**Recorded data**.
omit [DecidableEq X] [NormedAlgebra ℝ E] [NormOneClass E] [NeZero Nc] in
/-- **(144)–(145) ⟹ (143) for the nearest-neighbour part, on the torus.**  With `h_w := ` the periodized (124)
(`ℓ = ℓ_bM₀` sites per cube side), `A_D(x,u) ≠ 0 ⟹ e u ∈ (e x)^{∼1}`, `‖A_D(x,u)‖ ≤ a_D` and (137) for `S*_□ = G_w`:
`Σ_u|h_w(x) − h_w(u)|‖A_D(x,u)‖‖G_w(u,v)‖ ≤ 27·(G∕ℓ)·a_D·4e^{6c}·C₀·η³d′_T(e x,e v)^{−2}e^{−c·d(Δ_x,Δ_v)}` — (145) on the torus
(`abs_sub_g_torus_le`, `s = 1`), *"`d′(x′,y) ≥ d′(x,y)∕2`"* (`dOne_vmaVec_sub_le_of_mem_tball`, (128)), *"`d_Λ(x′,y) ≥
d_Λ(x,y) − 1`"* (blocks of neighbours are within sup-distance `2`: `czmap_mem_tball`, `torusDist_le_of_mem_tball`), the
tree's `profile_hop_le`, and at most `27` neighbours (`card_filter_mem_tball_le`).
[cite: Dimock2004QED3TorusII, §3.2 Thm 1 proof Part II (143)–(145) p.23 L59–69] -/
theorem sum_nn_part_le {c η t Gg aD C₀ : ℝ} (hmodS : Ns = ℓb * Nb) (e : X → TPt 3 Ns)
    (he : Function.Injective e) (β : X → TPt 3 Nb) (hβ : ∀ x, β x = czmap ℓb Nb (e x)) (hη : 0 < η) (hc : 0 ≤ c)
    (hGg : ∀ z : Fin 3 → ℝ, ‖fderiv ℝ (g : (Fin 3 → ℝ) → ℝ) z‖ ≤ Gg)
    (hwin : (((ℓb * M₀ : ℕ)) : ℝ) * (|t| + 3 / 5) + 1 < (Ns : ℝ) / 2)
    (cz : TPt 3 Nc → TPt 3 Ns) (w : TPt 3 Nc)
    (AD : Matrix X X E) (hAD : ∀ x u, AD x u ≠ 0 → e u ∈ tball (e x) 1) (haD : 0 ≤ aD)
    (hADn : ∀ x u, ‖AD x u‖ ≤ aD) (Gw : Matrix X X E) (hC₀ : 0 ≤ C₀)
    (h137 : ∀ u v, ‖Gw u v‖ ≤ C₀ * ((η ^ 3 * (η * dOne (vmaVec (e u - e v))) ^ (-(2 : ℝ)))
      * Real.exp (-(c * torusDist (β u) (β v)))))
    (x v : X) :
    ∑ u, |g (fun i => (((ℓb * M₀ : ℕ) : ℝ))⁻¹ * (((e x - cz w) i).valMinAbs : ℝ) - t)
          - g (fun i => (((ℓb * M₀ : ℕ) : ℝ))⁻¹ * (((e u - cz w) i).valMinAbs : ℝ) - t)| * ‖AD x u‖ * ‖Gw u v‖
      ≤ 27 * ((Gg * (((ℓb * M₀ : ℕ) : ℝ))⁻¹) * aD * (4 * Real.exp (c * 6) *
          (C₀ * ((η ^ 3 * (η * dOne (vmaVec (e x - e v))) ^ (-(2 : ℝ)))
            * Real.exp (-(c * torusDist (β x) (β v))))))) := by
  haveI : NeZero (ℓb * M₀) := ⟨Nat.mul_ne_zero (NeZero.ne ℓb) (NeZero.ne M₀)⟩
  set Φ : X → ℝ := fun u => (η ^ 3 * (η * dOne (vmaVec (e u - e v))) ^ (-(2 : ℝ)))
    * Real.exp (-(c * torusDist (β u) (β v)))
  have hGg0 : 0 ≤ Gg := (norm_nonneg _).trans (hGg 0)
  have hΦ0 : ∀ u, 0 ≤ Φ u := fun u =>
    mul_nonneg (mul_nonneg (pow_nonneg hη.le 3) (Real.rpow_nonneg (dprimeT_pos hη (e u) (e v)).le _))
      (Real.exp_pos _).le
  set B : ℝ := (Gg * (((ℓb * M₀ : ℕ) : ℝ))⁻¹) * aD * (4 * Real.exp (c * 6) * (C₀ * Φ x)) with hB
  have hB0 : 0 ≤ B := by
    have := hΦ0 x
    simp only [hB]
    positivity
  have hterm : ∀ u,
      |g (fun i => (((ℓb * M₀ : ℕ) : ℝ))⁻¹ * (((e x - cz w) i).valMinAbs : ℝ) - t)
          - g (fun i => (((ℓb * M₀ : ℕ) : ℝ))⁻¹ * (((e u - cz w) i).valMinAbs : ℝ) - t)| * ‖AD x u‖ * ‖Gw u v‖
        ≤ if e u ∈ tball (e x) 1 then B else 0 := by
    intro u
    split_ifs with hu
    · -- (145) on the torus
      have hlip := abs_sub_g_torus_le (ℓ := ℓb * M₀) (Nc := Nc) (t := t) hGg (s := 1) (by simpa using hwin) cz w hu
      -- the blocks of neighbours: `Δ_u ∈ Δ_x^{∼2}`, `d(Δ_x,Δ_u) ≤ 6`
      have hβu : β u ∈ tball (β x) 2 := by
        have h1 := czmap_mem_tball (Ls := ℓb) (Nc := Nb) hmodS hu
        rw [← hβ, ← hβ] at h1
        exact tball_mono (by have := Nat.div_le_self 1 ℓb; omega) h1
      have hdist : torusDist (β x) (β v) - 6 ≤ torusDist (β u) (β v) := by
        have h1 := torusDist_le_of_mem_tball hβu
        have h2 := torusDist_triangle (β x) (β u) (β v)
        norm_num at h1
        linarith
      -- `d′_T(e u,e v)^{−2} ≤ 4d′_T(e x,e v)^{−2}`
      have hP : η ^ 3 * (η * dOne (vmaVec (e u - e v))) ^ (-(2 : ℝ))
          ≤ 4 * (η ^ 3 * (η * dOne (vmaVec (e x - e v))) ^ (-(2 : ℝ))) := by
        have hd1 : dOne (vmaVec (e x - e u)) ≤ (1 : ℕ) := dOne_vmaVec_sub_le_of_mem_tball hu le_rfl
        rw [Nat.cast_one] at hd1
        have htri := dprimeT_triangle hη.le (e x) (e u) (e v)
        have hone := one_le_dOne (vmaVec (e u - e v))
        have hxu : η * dOne (vmaVec (e x - e u)) ≤ η * 1 := mul_le_mul_of_nonneg_left hd1 hη.le
        have huv : η * 1 ≤ η * dOne (vmaVec (e u - e v)) := mul_le_mul_of_nonneg_left hone hη.le
        have h4 := rpow_neg_two_le_four_mul (dprimeT_pos hη (e u) (e v)) (dprimeT_pos hη (e x) (e v))
          (by linarith)
        calc η ^ 3 * (η * dOne (vmaVec (e u - e v))) ^ (-(2 : ℝ))
            ≤ η ^ 3 * (4 * (η * dOne (vmaVec (e x - e v))) ^ (-(2 : ℝ))) :=
              mul_le_mul_of_nonneg_left h4 (pow_nonneg hη.le 3)
          _ = _ := by ring
      have hprof := profile_hop_le (P := fun u v => η ^ 3 * (η * dOne (vmaVec (e u - e v))) ^ (-(2 : ℝ)))
        (d := fun u v => torusDist (β u) (β v)) (c := c) (δ := 6) hc
        (fun u v => mul_nonneg (pow_nonneg hη.le 3) (Real.rpow_nonneg (dprimeT_pos hη (e u) (e v)).le _))
        (x := x) (x' := u) (y := v) hP hdist
      calc |g (fun i => (((ℓb * M₀ : ℕ) : ℝ))⁻¹ * (((e x - cz w) i).valMinAbs : ℝ) - t)
              - g (fun i => (((ℓb * M₀ : ℕ) : ℝ))⁻¹ * (((e u - cz w) i).valMinAbs : ℝ) - t)| * ‖AD x u‖ * ‖Gw u v‖
          ≤ (Gg * ((((ℓb * M₀ : ℕ)) : ℝ)⁻¹ * ((1 : ℕ) : ℝ))) * aD * (C₀ * Φ u) :=
            mul_le_mul (mul_le_mul hlip (hADn x u) (norm_nonneg _) (by positivity)) (h137 u v)
              (norm_nonneg _) (by positivity)
        _ ≤ (Gg * (((ℓb * M₀ : ℕ) : ℝ))⁻¹) * aD * (C₀ * (4 * Real.exp (c * 6) * Φ x)) := by
            rw [Nat.cast_one, mul_one]
            exact mul_le_mul_of_nonneg_left (mul_le_mul_of_nonneg_left hprof hC₀) (by positivity)
        _ = B := by simp only [hB]; ring
    · have h0 : AD x u = 0 := by
        by_contra h
        exact hu (hAD x u h)
      rw [h0, norm_zero, mul_zero, zero_mul]
  have hcard : ((univ.filter fun u => e u ∈ tball (e x) 1).card : ℝ) ≤ 27 := by
    have h := card_filter_mem_tball_le e he (e x) 1
    norm_num at h
    exact_mod_cast h
  calc ∑ u, |g (fun i => (((ℓb * M₀ : ℕ) : ℝ))⁻¹ * (((e x - cz w) i).valMinAbs : ℝ) - t)
          - g (fun i => (((ℓb * M₀ : ℕ) : ℝ))⁻¹ * (((e u - cz w) i).valMinAbs : ℝ) - t)| * ‖AD x u‖ * ‖Gw u v‖
      ≤ ∑ u, (if e u ∈ tball (e x) 1 then B else 0) := sum_le_sum fun u _ => hterm u
    _ = (univ.filter fun u => e u ∈ tball (e x) 1).card * B := by
        rw [← sum_filter, sum_const, nsmul_eq_mul]
    _ ≤ 27 * B := mul_le_mul_of_nonneg_right hcard hB0

omit [DecidableEq X] [NormedAlgebra ℝ E] [NormOneClass E] [NeZero Nb] [NeZero Nc] in
/-- **(149)–(151) ⟹ (143) for the averaging part, on the torus.**  With `h_w := ` the periodized (124), `A_Q(x,u) ≠ 0 ⟹
Δ_u = Δ_x` (the block of (147)), `‖A_Q(x,u)‖ ≤ a_Q` and (137) for `S*_□ = G_w`:
`Σ_u|h_w(x) − h_w(u)|‖A_Q(x,u)‖‖G_w(u,v)‖ ≤ (Gℓ_b∕ℓ)·a_Q·C₀·κ·d′_T(e x,e v)^{−2}e^{−c·d(Δ_x,Δ_v)}` (`Gℓ_b∕ℓ = G∕M₀`) — (150) on
the torus (`abs_sub_g_torus_le` with `s = ℓ_b − 1 ≤ ℓ_b`: *"since `|x − x′| ≤ L^{−(k−i)}`"*, `mem_tball_of_czmap_eq`), same block ⟹
same `d(Δ_·,Δ_v)`, and §2 for *"we use (129)"* (`κ = 4(ηR)³ + 4C(2)(ηR)(ηℓ_b)²`).
[cite: Dimock2004QED3TorusII, §3.2 Thm 1 proof Part II (146)–(151) p.23 L70 – p.24 L58] -/
theorem sum_avg_part_le {c η t Gg aQ C₀ : ℝ} (hmodS : Ns = ℓb * Nb) (e : X → TPt 3 Ns)
    (he : Function.Injective e) (β : X → TPt 3 Nb) (hβ : ∀ x, β x = czmap ℓb Nb (e x)) (hη : 0 < η)
    {R : ℕ} (hR : 1 ≤ R) (hblk : ∀ b, (univ.filter fun u => β u = b).card ≤ R ^ 3)
    (hGg : ∀ z : Fin 3 → ℝ, ‖fderiv ℝ (g : (Fin 3 → ℝ) → ℝ) z‖ ≤ Gg)
    (hwin : (((ℓb * M₀ : ℕ)) : ℝ) * (|t| + 3 / 5) + ((ℓb - 1 : ℕ) : ℝ) < (Ns : ℝ) / 2)
    (cz : TPt 3 Nc → TPt 3 Ns) (w : TPt 3 Nc)
    (AQ : Matrix X X E) (hAQ : ∀ x u, AQ x u ≠ 0 → β u = β x) (haQ : 0 ≤ aQ)
    (hAQn : ∀ x u, ‖AQ x u‖ ≤ aQ) (Gw : Matrix X X E) (hC₀ : 0 ≤ C₀)
    (h137 : ∀ u v, ‖Gw u v‖ ≤ C₀ * ((η ^ 3 * (η * dOne (vmaVec (e u - e v))) ^ (-(2 : ℝ)))
      * Real.exp (-(c * torusDist (β u) (β v)))))
    (x v : X) :
    ∑ u, |g (fun i => (((ℓb * M₀ : ℕ) : ℝ))⁻¹ * (((e x - cz w) i).valMinAbs : ℝ) - t)
          - g (fun i => (((ℓb * M₀ : ℕ) : ℝ))⁻¹ * (((e u - cz w) i).valMinAbs : ℝ) - t)| * ‖AQ x u‖ * ‖Gw u v‖
      ≤ (Gg * ((((ℓb * M₀ : ℕ)) : ℝ)⁻¹ * (ℓb : ℝ))) * aQ * C₀
          * (4 * (η * R) ^ 3 + 4 * blockConst 2 * (η * R) * (η * ℓb) ^ 2)
          * ((η * dOne (vmaVec (e x - e v))) ^ (-(2 : ℝ)) * Real.exp (-(c * torusDist (β x) (β v)))) := by
  haveI : NeZero (ℓb * M₀) := ⟨Nat.mul_ne_zero (NeZero.ne ℓb) (NeZero.ne M₀)⟩
  have hGg0 : 0 ≤ Gg := (norm_nonneg _).trans (hGg 0)
  have hC2 : 0 ≤ blockConst 2 := zero_le_one.trans (one_le_blockConst (α := 2) (by norm_num))
  have hd1 : 0 < dOne (vmaVec (e x - e v)) := dOne_pos _
  set F : Finset X := univ.filter fun u => β u = β x
  set K : ℝ := (Gg * ((((ℓb * M₀ : ℕ)) : ℝ)⁻¹ * ((ℓb - 1 : ℕ) : ℝ))) * aQ
    * (C₀ * Real.exp (-(c * torusDist (β x) (β v)))) with hK
  have hK0 : 0 ≤ K := by
    simp only [hK]
    positivity
  have hterm : ∀ u ∈ F,
      |g (fun i => (((ℓb * M₀ : ℕ) : ℝ))⁻¹ * (((e x - cz w) i).valMinAbs : ℝ) - t)
          - g (fun i => (((ℓb * M₀ : ℕ) : ℝ))⁻¹ * (((e u - cz w) i).valMinAbs : ℝ) - t)| * ‖AQ x u‖ * ‖Gw u v‖
        ≤ K * (η ^ 3 * (η * dOne (vmaVec (e u - e v))) ^ (-(2 : ℝ))) := by
    intro u hu
    have hux : β u = β x := (mem_filter.1 hu).2
    have hmem : e u ∈ tball (e x) (ℓb - 1) := by
      refine mem_tball_of_czmap_eq (Ls := ℓb) (Nc := Nb) hmodS ?_
      rw [← hβ, ← hβ]
      exact hux
    have hlip := abs_sub_g_torus_le (ℓ := ℓb * M₀) (Nc := Nc) (t := t) hGg hwin cz w hmem
    have hG := h137 u v
    rw [hux] at hG
    have hP0 : 0 ≤ η ^ 3 * (η * dOne (vmaVec (e u - e v))) ^ (-(2 : ℝ)) :=
      mul_nonneg (pow_nonneg hη.le 3) (Real.rpow_nonneg (dprimeT_pos hη (e u) (e v)).le _)
    calc |g (fun i => (((ℓb * M₀ : ℕ) : ℝ))⁻¹ * (((e x - cz w) i).valMinAbs : ℝ) - t)
            - g (fun i => (((ℓb * M₀ : ℕ) : ℝ))⁻¹ * (((e u - cz w) i).valMinAbs : ℝ) - t)| * ‖AQ x u‖ * ‖Gw u v‖
        ≤ (Gg * ((((ℓb * M₀ : ℕ)) : ℝ)⁻¹ * ((ℓb - 1 : ℕ) : ℝ))) * aQ
            * (C₀ * ((η ^ 3 * (η * dOne (vmaVec (e u - e v))) ^ (-(2 : ℝ)))
              * Real.exp (-(c * torusDist (β x) (β v))))) :=
          mul_le_mul (mul_le_mul hlip (hAQn x u) (norm_nonneg _) (by positivity)) hG (norm_nonneg _)
            (by positivity)
      _ = K * (η ^ 3 * (η * dOne (vmaVec (e u - e v))) ^ (-(2 : ℝ))) := by
          simp only [hK]
          ring
  have hvan : ∀ u ∈ (univ : Finset X),
      |g (fun i => (((ℓb * M₀ : ℕ) : ℝ))⁻¹ * (((e x - cz w) i).valMinAbs : ℝ) - t)
          - g (fun i => (((ℓb * M₀ : ℕ) : ℝ))⁻¹ * (((e u - cz w) i).valMinAbs : ℝ) - t)| * ‖AQ x u‖ * ‖Gw u v‖ ≠ 0 →
        β u = β x := by
    intro u _ hne
    by_contra hu
    apply hne
    have h0 : AQ x u = 0 := by
      by_contra h
      exact hu (hAQ x u h)
    rw [h0, norm_zero, mul_zero, zero_mul]
  rw [← sum_filter_of_ne hvan]
  have hdx := dprimeT_pos hη (e x) (e v)
  have hle : ((ℓb - 1 : ℕ) : ℝ) ≤ (ℓb : ℝ) := by exact_mod_cast Nat.sub_le ℓb 1
  have hM : 0 ≤ Gg * (((ℓb * M₀ : ℕ) : ℝ))⁻¹ * aQ * C₀
      * (4 * (η * R) ^ 3 + 4 * blockConst 2 * (η * R) * (η * ℓb) ^ 2)
      * ((η * dOne (vmaVec (e x - e v))) ^ (-(2 : ℝ)) * Real.exp (-(c * torusDist (β x) (β v)))) := by
    positivity
  calc ∑ u ∈ F, |g (fun i => (((ℓb * M₀ : ℕ) : ℝ))⁻¹ * (((e x - cz w) i).valMinAbs : ℝ) - t)
          - g (fun i => (((ℓb * M₀ : ℕ) : ℝ))⁻¹ * (((e u - cz w) i).valMinAbs : ℝ) - t)| * ‖AQ x u‖ * ‖Gw u v‖
      ≤ ∑ u ∈ F, K * (η ^ 3 * (η * dOne (vmaVec (e u - e v))) ^ (-(2 : ℝ))) := sum_le_sum hterm
    _ = K * ∑ u ∈ F, η ^ 3 * (η * dOne (vmaVec (e u - e v))) ^ (-(2 : ℝ)) := by rw [mul_sum]
    _ ≤ K * ((4 * (η * R) ^ 3 + 4 * blockConst 2 * (η * R) * (η * ℓb) ^ 2)
          * (η * dOne (vmaVec (e x - e v))) ^ (-(2 : ℝ))) :=
        mul_le_mul_of_nonneg_left (sum_block_dprimeT_le hmodS e he β hβ hη hR hblk x v) hK0
    _ = ((ℓb - 1 : ℕ) : ℝ) * (Gg * (((ℓb * M₀ : ℕ) : ℝ))⁻¹ * aQ * C₀
          * (4 * (η * R) ^ 3 + 4 * blockConst 2 * (η * R) * (η * ℓb) ^ 2)
          * ((η * dOne (vmaVec (e x - e v))) ^ (-(2 : ℝ)) * Real.exp (-(c * torusDist (β x) (β v))))) := by
        simp only [hK]
        ring
    _ ≤ (ℓb : ℝ) * (Gg * (((ℓb * M₀ : ℕ) : ℝ))⁻¹ * aQ * C₀
          * (4 * (η * R) ^ 3 + 4 * blockConst 2 * (η * R) * (η * ℓb) ^ 2)
          * ((η * dOne (vmaVec (e x - e v))) ^ (-(2 : ℝ)) * Real.exp (-(c * torusDist (β x) (β v))))) :=
        mul_le_mul_of_nonneg_right hle hM
    _ = _ := by ring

**Aim of the exercise**.
Say only how many lines above contain "hmodS", with no other words.

**Expected answer**.
5